Cause I feel like there's so many homeless people in America Statistically we up there I really want to figure out what can I do to help these people; to help others.
I'm gonna shift the tone for a second so bear with me. Listening to you talk and sitting in your presence, there's been changes in your energy. I keep getting the vibe that there's a deeper persona to you. Why, I guess for lack of a better word, the lack of authenticity or the covering?
What do you mean?
It feels like you structured your life in such a way that doesn't really reflect the real you. There's something behind this smile that means so much more. Like there's a deeper part of you that wants to show itself.
I have so much family on Facebook, and I came out to my family, but I haven't exactly came out to the world. Facebook is a lot of like people that I went to middle school with that talk shit about me I haven't exactly posted a lot of me being gay I've hinted towards it but I've never exactly like came out I feel like the whole coming out thing is so irritating to me
It’s definitely played out. We need new terminology for that.
Like the fact that I got to come out, like ugh! You don't come out to your parents if you straight. Instagram I never really looked into like a deeper meaning towards it I just post the picture that I think is post-able
And they are! [laughs]
But like, I'm not good at expressing myself through social media Except for Twitter I tweet a lot
What is it about Twitter that gives you freedom in this big sort of way?

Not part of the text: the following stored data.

import Mathlib

/-!
# Crux `ClassTransfer` (stmt-ValiantsHypothesis-7287), negative side — flattening tools:
# `dim R ≥ rank` of any flattening, and the coincidence kernel `4^{#{i : α i = γ i}}` on `S_m`

Lead prover of line `registered` (= `Cruxes/ClassTransfer/Lines/birth.lean`).  The crux
`…Theses.FermionizationDimension.ClassTransfer` is about COMMUTATIVE TWISTING REALISATIONS
`ℓ(∏_i u_{σ(i),i}) = f(σ)` of a function `f` on `S_n` by a commutative `ℂ`-algebra `R`, a
matrix `u ∈ R^{n×n}` and a functional `ℓ`.  Two pure-Mathlib tools for LOWER bounds on `dim R`
(the route header records that nothing beyond `s ≥ 2` was in tree):

* `card_le_finrank_of_flattening` — the FLATTENING BOUND: if `ℓ(P α · Q β) = M α β` for families
  `P, Q : ι → R` and `M` is nonsingular then `dim R ≥ #ι` (the `Q β` are linearly independent:
  a relation `Σ v β • Q β = 0` is mapped by `r ↦ ℓ(P α · r)` to `M v = 0`).
* `eq_zero_of_coincidenceKernel_mulVec_eq_zero` — the COINCIDENCE KERNEL
  `K(α, γ) = 4^{#{i : α i = γ i}}` on `S_m` is nonsingular: `K = Σ_U 3^{|U|} Gram_U`
  (`four_pow_card_agree_eq_sum`) with `Gram_U(α, γ) = [α|_U = γ|_U]` positive semidefinite
  (`sum_conj_mul_indicator_agree`: `v† Gram_U v = Σ_ρ |fiber sum|²`) and `Gram_univ = 1`, so
  `v† K v = 0` forces `v = 0`.

Used by `Negative/TwoCycleWeight.lean` (realisations of the two-cycle weight `2^{N₂}` on
`S_{2m}` have `dim ≥ m!`, hence `T ∈ VP ⇒ ¬ ClassTransfer`).  No definitions.  References:
flattening / partial-derivative matrices as dimension bounds (Nisan 1991, for noncommutative
branching programs; here for commutative coefficient algebras) and the Gram / Schur-product
positivity argument are folklore. [folklore]
-/

set_option linter.dupNamespace false

noncomputable section

namespace Summit.ValiantsHypothesis.ValiantsHypothesis.Theorems.ClassTransfer.Negative

open Equiv Finset

/-! ## Flattening: a commutative realisation has dimension at least the rank of any flattening -/

/-- **Flattening bound.** If a linear functional `ℓ` on a commutative algebra `R` realises a
matrix `M` as `M α β = ℓ (P α * Q β)` and `M` has trivial kernel, then `dim R ≥ #ι`: the vectors
`Q β` are linearly independent, since a relation `Σ v β • Q β = 0` is mapped by
`r ↦ ℓ (P α * r)` to `M v = 0`. [folklore] -/
theorem card_le_finrank_of_flattening {R : Type*} [CommRing R] [Algebra ℂ R] [Module.Finite ℂ R]
    {ι : Type*} [Fintype ι] (ℓ : R →ₗ[ℂ] ℂ) (P Q : ι → R) (M : Matrix ι ι ℂ)
    (hM : ∀ α β, ℓ (P α * Q β) = M α β) (hker : ∀ v : ι → ℂ, M.mulVec v = 0 → v = 0) :
    Fintype.card ι ≤ Module.finrank ℂ R := by
  have hli : LinearIndependent ℂ Q := by
    rw [Fintype.linearIndependent_iff]
    intro v hv β
    have hzero : M.mulVec v = 0 := by
      funext α
      have h1 : ℓ (P α * ∑ b, v b • Q b) = 0 := by rw [hv, mul_zero, map_zero]
      rw [Finset.mul_sum, map_sum] at h1
      simp only [Matrix.mulVec, dotProduct, Pi.zero_apply]
      rw [← h1]
      refine Finset.sum_congr rfl fun b _ => ?_
      rw [mul_smul_comm, LinearMap.map_smul, hM, smul_eq_mul, mul_comm]
    exact congrFun (hker v hzero) β
  exact hli.fintype_card_le_finrank

/-! ## The coincidence kernel `4^{#{i : α i = γ i}}` on `S_m` is positive definite -/

/-- Two permutations agree on `U` iff their restriction patterns (values on `U`, `none`
elsewhere) coincide. [folklore] -/
theorem restrict_eq_iff {m : ℕ} (U : Finset (Fin m)) (α γ : Perm (Fin m)) :
    ((fun i : Fin m => if i ∈ U then some (α i) else none) =
      fun i : Fin m => if i ∈ U then some (γ i) else none) ↔ ∀ i ∈ U, α i = γ i := by
  constructor
  · intro h i hi
    have := congrFun h i
    simpa [hi] using this
  · intro h
    funext i
    by_cases hi : i ∈ U
    · simp [hi, h i hi]
    · simp [hi]

/-- **Gram identity** for the indicator kernel "agree on `U`":
`Σ_α Σ_γ conj(w α) [α|_U = γ|_U] w γ = Σ_ρ conj(T ρ) T ρ` with `T ρ` the sum of `w` over the
permutations with restriction pattern `ρ`. [folklore] -/
theorem sum_conj_mul_indicator_agree {m : ℕ} (U : Finset (Fin m)) (w : Perm (Fin m) → ℂ) :
    ∑ α : Perm (Fin m), ∑ γ : Perm (Fin m),
        (starRingEnd ℂ) (w α) * (if (∀ i ∈ U, α i = γ i) then 1 else 0) * w γ =
      ∑ ρ : Fin m → Option (Fin m),
        (starRingEnd ℂ) (∑ γ ∈ univ.filter
            (fun γ : Perm (Fin m) => (fun i : Fin m => if i ∈ U then some (γ i) else none) = ρ),
              w γ) *
          (∑ γ ∈ univ.filter
            (fun γ : Perm (Fin m) => (fun i : Fin m => if i ∈ U then some (γ i) else none) = ρ),
              w γ) := by
  -- name the pattern map and the fiber sums
  set res : Perm (Fin m) → (Fin m → Option (Fin m)) :=
    fun γ i => if i ∈ U then some (γ i) else none with hres
  set T : (Fin m → Option (Fin m)) → ℂ := fun ρ => ∑ γ ∈ univ.filter (fun γ => res γ = ρ), w γ
    with hT
  -- inner sum: `Σ_γ conj(w α) [agree] w γ = conj(w α) * T (res α)`
  have hinner : ∀ α : Perm (Fin m),
      ∑ γ : Perm (Fin m), (starRingEnd ℂ) (w α) * (if (∀ i ∈ U, α i = γ i) then 1 else 0) * w γ =
        (starRingEnd ℂ) (w α) * T (res α) := by
    intro α
    simp_rw [mul_assoc]
    rw [← Finset.mul_sum]
    congr 1
    show _ = ∑ γ ∈ univ.filter (fun γ => res γ = res α), w γ
    rw [Finset.sum_filter]
    refine Finset.sum_congr rfl fun γ _ => ?_
    rw [boole_mul]
    refine if_congr ?_ rfl rfl
    rw [← restrict_eq_iff U α γ]
    exact eq_comm
  rw [Finset.sum_congr rfl fun α _ => hinner α]
  -- regroup by pattern
  rw [← Finset.sum_fiberwise univ res (fun α => (starRingEnd ℂ) (w α) * T (res α))]
  refine Finset.sum_congr rfl fun ρ _ => ?_
  have hfib : ∑ α ∈ univ.filter (fun α => res α = ρ), (starRingEnd ℂ) (w α) * T (res α) =
      ∑ α ∈ univ.filter (fun α => res α = ρ), (starRingEnd ℂ) (w α) * T ρ := by
    refine Finset.sum_congr rfl fun α hα => ?_
    rw [(Finset.mem_filter.1 hα).2]
  rw [hfib, ← Finset.sum_mul, ← map_sum]

/-- The quadratic form of the indicator kernel "agree on `U`" is a nonnegative real.
[folklore] -/
theorem re_sum_conj_mul_indicator_agree_nonneg {m : ℕ} (U : Finset (Fin m))
    (w : Perm (Fin m) → ℂ) :
    0 ≤ (∑ α : Perm (Fin m), ∑ γ : Perm (Fin m),
        (starRingEnd ℂ) (w α) * (if (∀ i ∈ U, α i = γ i) then 1 else 0) * w γ).re := by
  rw [sum_conj_mul_indicator_agree U w, Complex.re_sum]
  refine Finset.sum_nonneg fun ρ _ => ?_
  rw [← Complex.normSq_eq_conj_mul_self, Complex.ofReal_re]
  exact Complex.normSq_nonneg _

/-- The coincidence weight expands over subsets:
`4^{#{i : α i = γ i}} = Σ_U 3^{|U|} [α|_U = γ|_U]`. [folklore] -/
theorem four_pow_card_agree_eq_sum {m : ℕ} (α γ : Perm (Fin m)) :
    ((4 : ℂ)) ^ (univ.filter fun i : Fin m => α i = γ i).card =
      ∑ U : Finset (Fin m), (3 : ℂ) ^ U.card * (if (∀ i ∈ U, α i = γ i) then 1 else 0) := by
  set E : Finset (Fin m) := univ.filter fun i : Fin m => α i = γ i with hE
  have hsub : ∀ U : Finset (Fin m), (∀ i ∈ U, α i = γ i) ↔ U ⊆ E := by
    intro U
    simp only [hE, Finset.subset_iff, Finset.mem_filter, Finset.mem_univ, true_and]
  have hpow : (univ.filter fun U : Finset (Fin m) => U ⊆ E) = E.powerset := by
    ext U
    simp [Finset.mem_powerset]
  calc ((4 : ℂ)) ^ E.card = ((3 : ℂ) + 1) ^ E.card := by norm_num
    _ = ∑ U ∈ E.powerset, (3 : ℂ) ^ U.card * 1 ^ (E.card - U.card) :=
        (Finset.sum_pow_mul_eq_add_pow 3 1 E).symm
    _ = ∑ U ∈ E.powerset, (3 : ℂ) ^ U.card := by simp
    _ = ∑ U : Finset (Fin m), if U ⊆ E then (3 : ℂ) ^ U.card else 0 := by
        rw [← Finset.sum_filter, hpow]
    _ = ∑ U : Finset (Fin m), (3 : ℂ) ^ U.card * (if (∀ i ∈ U, α i = γ i) then 1 else 0) := by
        refine Finset.sum_congr rfl fun U _ => ?_
        rw [mul_boole]
        exact if_congr (hsub U).symm rfl rfl

/-- **The coincidence kernel `K(α, γ) = 4^{#{i : α i = γ i}}` on `S_m` has trivial kernel**
(it is positive definite: `K = Σ_U 3^{|U|} · Gram_U` with `Gram_univ = 1`). [folklore] -/
theorem eq_zero_of_coincidenceKernel_mulVec_eq_zero {m : ℕ} (v : Perm (Fin m) → ℂ)
    (hv : ∀ α : Perm (Fin m),
      ∑ γ : Perm (Fin m), ((4 : ℂ)) ^ (univ.filter fun i : Fin m => α i = γ i).card * v γ = 0) :
    v = 0 := by
  -- the quadratic form vanishes
  have hq : ∑ α : Perm (Fin m), (starRingEnd ℂ) (v α) *
      ∑ γ : Perm (Fin m), ((4 : ℂ)) ^ (univ.filter fun i : Fin m => α i = γ i).card * v γ = 0 :=
    Finset.sum_eq_zero fun α _ => by rw [hv α, mul_zero]
  -- expand it over subsets `U`
  have hexp : ∑ α : Perm (Fin m), (starRingEnd ℂ) (v α) *
      ∑ γ : Perm (Fin m), ((4 : ℂ)) ^ (univ.filter fun i : Fin m => α i = γ i).card * v γ =
      ∑ U : Finset (Fin m), (3 : ℂ) ^ U.card *
        ∑ α : Perm (Fin m), ∑ γ : Perm (Fin m),
          (starRingEnd ℂ) (v α) * (if (∀ i ∈ U, α i = γ i) then 1 else 0) * v γ := by
    symm
    calc ∑ U : Finset (Fin m), (3 : ℂ) ^ U.card *
          ∑ α : Perm (Fin m), ∑ γ : Perm (Fin m),
            (starRingEnd ℂ) (v α) * (if (∀ i ∈ U, α i = γ i) then 1 else 0) * v γ
        = ∑ U : Finset (Fin m), ∑ α : Perm (Fin m), ∑ γ : Perm (Fin m),
            (3 : ℂ) ^ U.card *
              ((starRingEnd ℂ) (v α) * (if (∀ i ∈ U, α i = γ i) then 1 else 0) * v γ) := by
          simp_rw [Finset.mul_sum]
      _ = ∑ α : Perm (Fin m), ∑ U : Finset (Fin m), ∑ γ : Perm (Fin m),
            (3 : ℂ) ^ U.card *
              ((starRingEnd ℂ) (v α) * (if (∀ i ∈ U, α i = γ i) then 1 else 0) * v γ) :=
          Finset.sum_comm
      _ = ∑ α : Perm (Fin m), (starRingEnd ℂ) (v α) *
            ∑ γ : Perm (Fin m), ((4 : ℂ)) ^ (univ.filter fun i : Fin m => α i = γ i).card * v γ := by
          refine Finset.sum_congr rfl fun α _ => ?_
          rw [Finset.mul_sum, Finset.sum_comm]
          refine Finset.sum_congr rfl fun γ _ => ?_
          rw [four_pow_card_agree_eq_sum, Finset.sum_mul, Finset.mul_sum]
          refine Finset.sum_congr rfl fun U _ => ?_
          ring
  rw [hexp] at hq
  -- real parts: a sum of nonnegative terms vanishes
  have hre : ∑ U : Finset (Fin m), (3 : ℝ) ^ U.card *
      (∑ α : Perm (Fin m), ∑ γ : Perm (Fin m),
          (starRingEnd ℂ) (v α) * (if (∀ i ∈ U, α i = γ i) then 1 else 0) * v γ).re = 0 := by
    have := congrArg Complex.re hq
    rw [Complex.re_sum, Complex.zero_re] at this
    rw [← this]
    refine Finset.sum_congr rfl fun U _ => ?_
    rw [show ((3 : ℂ)) ^ U.card = (((3 : ℝ) ^ U.card : ℝ) : ℂ) by push_cast; rfl,
      Complex.re_ofReal_mul]
  have hnonneg : ∀ U ∈ (univ : Finset (Finset (Fin m))), 0 ≤ (3 : ℝ) ^ U.card *
      (∑ α : Perm (Fin m), ∑ γ : Perm (Fin m),
          (starRingEnd ℂ) (v α) * (if (∀ i ∈ U, α i = γ i) then 1 else 0) * v γ).re :=
    fun U _ => mul_nonneg (pow_nonneg (by norm_num) _) (re_sum_conj_mul_indicator_agree_nonneg U v)
  have huniv := (Finset.sum_eq_zero_iff_of_nonneg hnonneg).1 hre univ (Finset.mem_univ _)
  -- the `U = univ` term is `3^m Σ |v α|²`
  have hdiag : (∑ α : Perm (Fin m), ∑ γ : Perm (Fin m),
      (starRingEnd ℂ) (v α) * (if (∀ i ∈ (univ : Finset (Fin m)), α i = γ i) then 1 else 0) *
        v γ).re = ∑ α : Perm (Fin m), Complex.normSq (v α) := by
    have hterm : ∀ α : Perm (Fin m), ∑ γ : Perm (Fin m),
        (starRingEnd ℂ) (v α) * (if (∀ i ∈ (univ : Finset (Fin m)), α i = γ i) then 1 else 0) *
          v γ = (Complex.normSq (v α) : ℂ) := by
      intro α
      have hiff : ∀ γ : Perm (Fin m), (∀ i ∈ (univ : Finset (Fin m)), α i = γ i) ↔ α = γ := by
        intro γ
        constructor
        · intro h; exact Equiv.ext fun i => h i (Finset.mem_univ i)
        · rintro rfl i _; rfl
      have hite : ∀ γ : Perm (Fin m),
          (if (∀ i ∈ (univ : Finset (Fin m)), α i = γ i) then (1 : ℂ) else 0) =
            if α = γ then 1 else 0 := fun γ => if_congr (hiff γ) rfl rfl
      simp_rw [hite, mul_assoc, ← Finset.mul_sum, boole_mul]
      rw [Finset.sum_ite_eq, if_pos (Finset.mem_univ α), Complex.normSq_eq_conj_mul_self]
    rw [Finset.sum_congr rfl fun α _ => hterm α, Complex.re_sum]
    simp
  rw [hdiag] at huniv
  have hsum0 : ∑ α : Perm (Fin m), Complex.normSq (v α) = 0 := by
    have h3 : (0 : ℝ) < (3 : ℝ) ^ (univ : Finset (Fin m)).card := pow_pos (by norm_num) _
    rcases mul_eq_zero.1 huniv with h | h
    · exact absurd h (ne_of_gt h3)
    · exact h
  funext α
  have := (Finset.sum_eq_zero_iff_of_nonneg fun β _ => Complex.normSq_nonneg (v β)).1 hsum0 α
    (Finset.mem_univ α)
  exact Complex.normSq_eq_zero.1 this

end Summit.ValiantsHypothesis.ValiantsHypothesis.Theorems.ClassTransfer.Negative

I feel more comfortable I feel like it's more easy to stay stuff The audience is better, you know what I'm saying?
Are you comfortable with something like this magazine then? Are you ready for that to make that kind of leap?
I feel like the only thing that's holding me back is like my family really Cause like, I only came out to my immediate family and I told you that it's still very unfinished. I'm definitely not scared. I definitely don't care no more.
Yeah, but you're hiding something. Who are you?
You know, you gotta really have to like talk to me about spiritual type stuff Like you, I gotta feel your connection, you know what I'm saying?
But there's something you came to do. You look 18. You act 18, but your spirit is older. Not only older, but grounded and levelheaded. There’s way more to you.
I guess you could say I’m old school
There it is. It’s a look in your eyes. That’s that look of someone who knows more than they let on. It's a mark of spirit So looking at your journey and looking at people who may be older than you, who are not out, who are not as comfortable and confident as you are, and those who are younger, what sort of words of wisdom and encouragement can you give them based on your experiences?
Honestly, wait until you ' re ready. Don't let anybody impact your decision following your coming out process Because when you look back on life you ' re going to remember like you ' re coming out process
That’s very true.
Even though I hate the fact that you gotta come out, it is considered to be something important I definitely remember the first person I told you know the tea [laughs] Take your time and honestly it doesn't matter what the world's perception on you is It just matters what you think about yourself and the people you love
Also with family, don't always think that just because it's blood that they’re your family Family is a choice You get to choose your family
Thank you for doing this It may not seem like it, but it's a very, it's a very big step So, thank you for agreeing to do this Thank you for trusting me to tell your story in this way. Also, I look forward to what the future has in store for you.
Thank you.
"Family is a choice. You get to choose your family."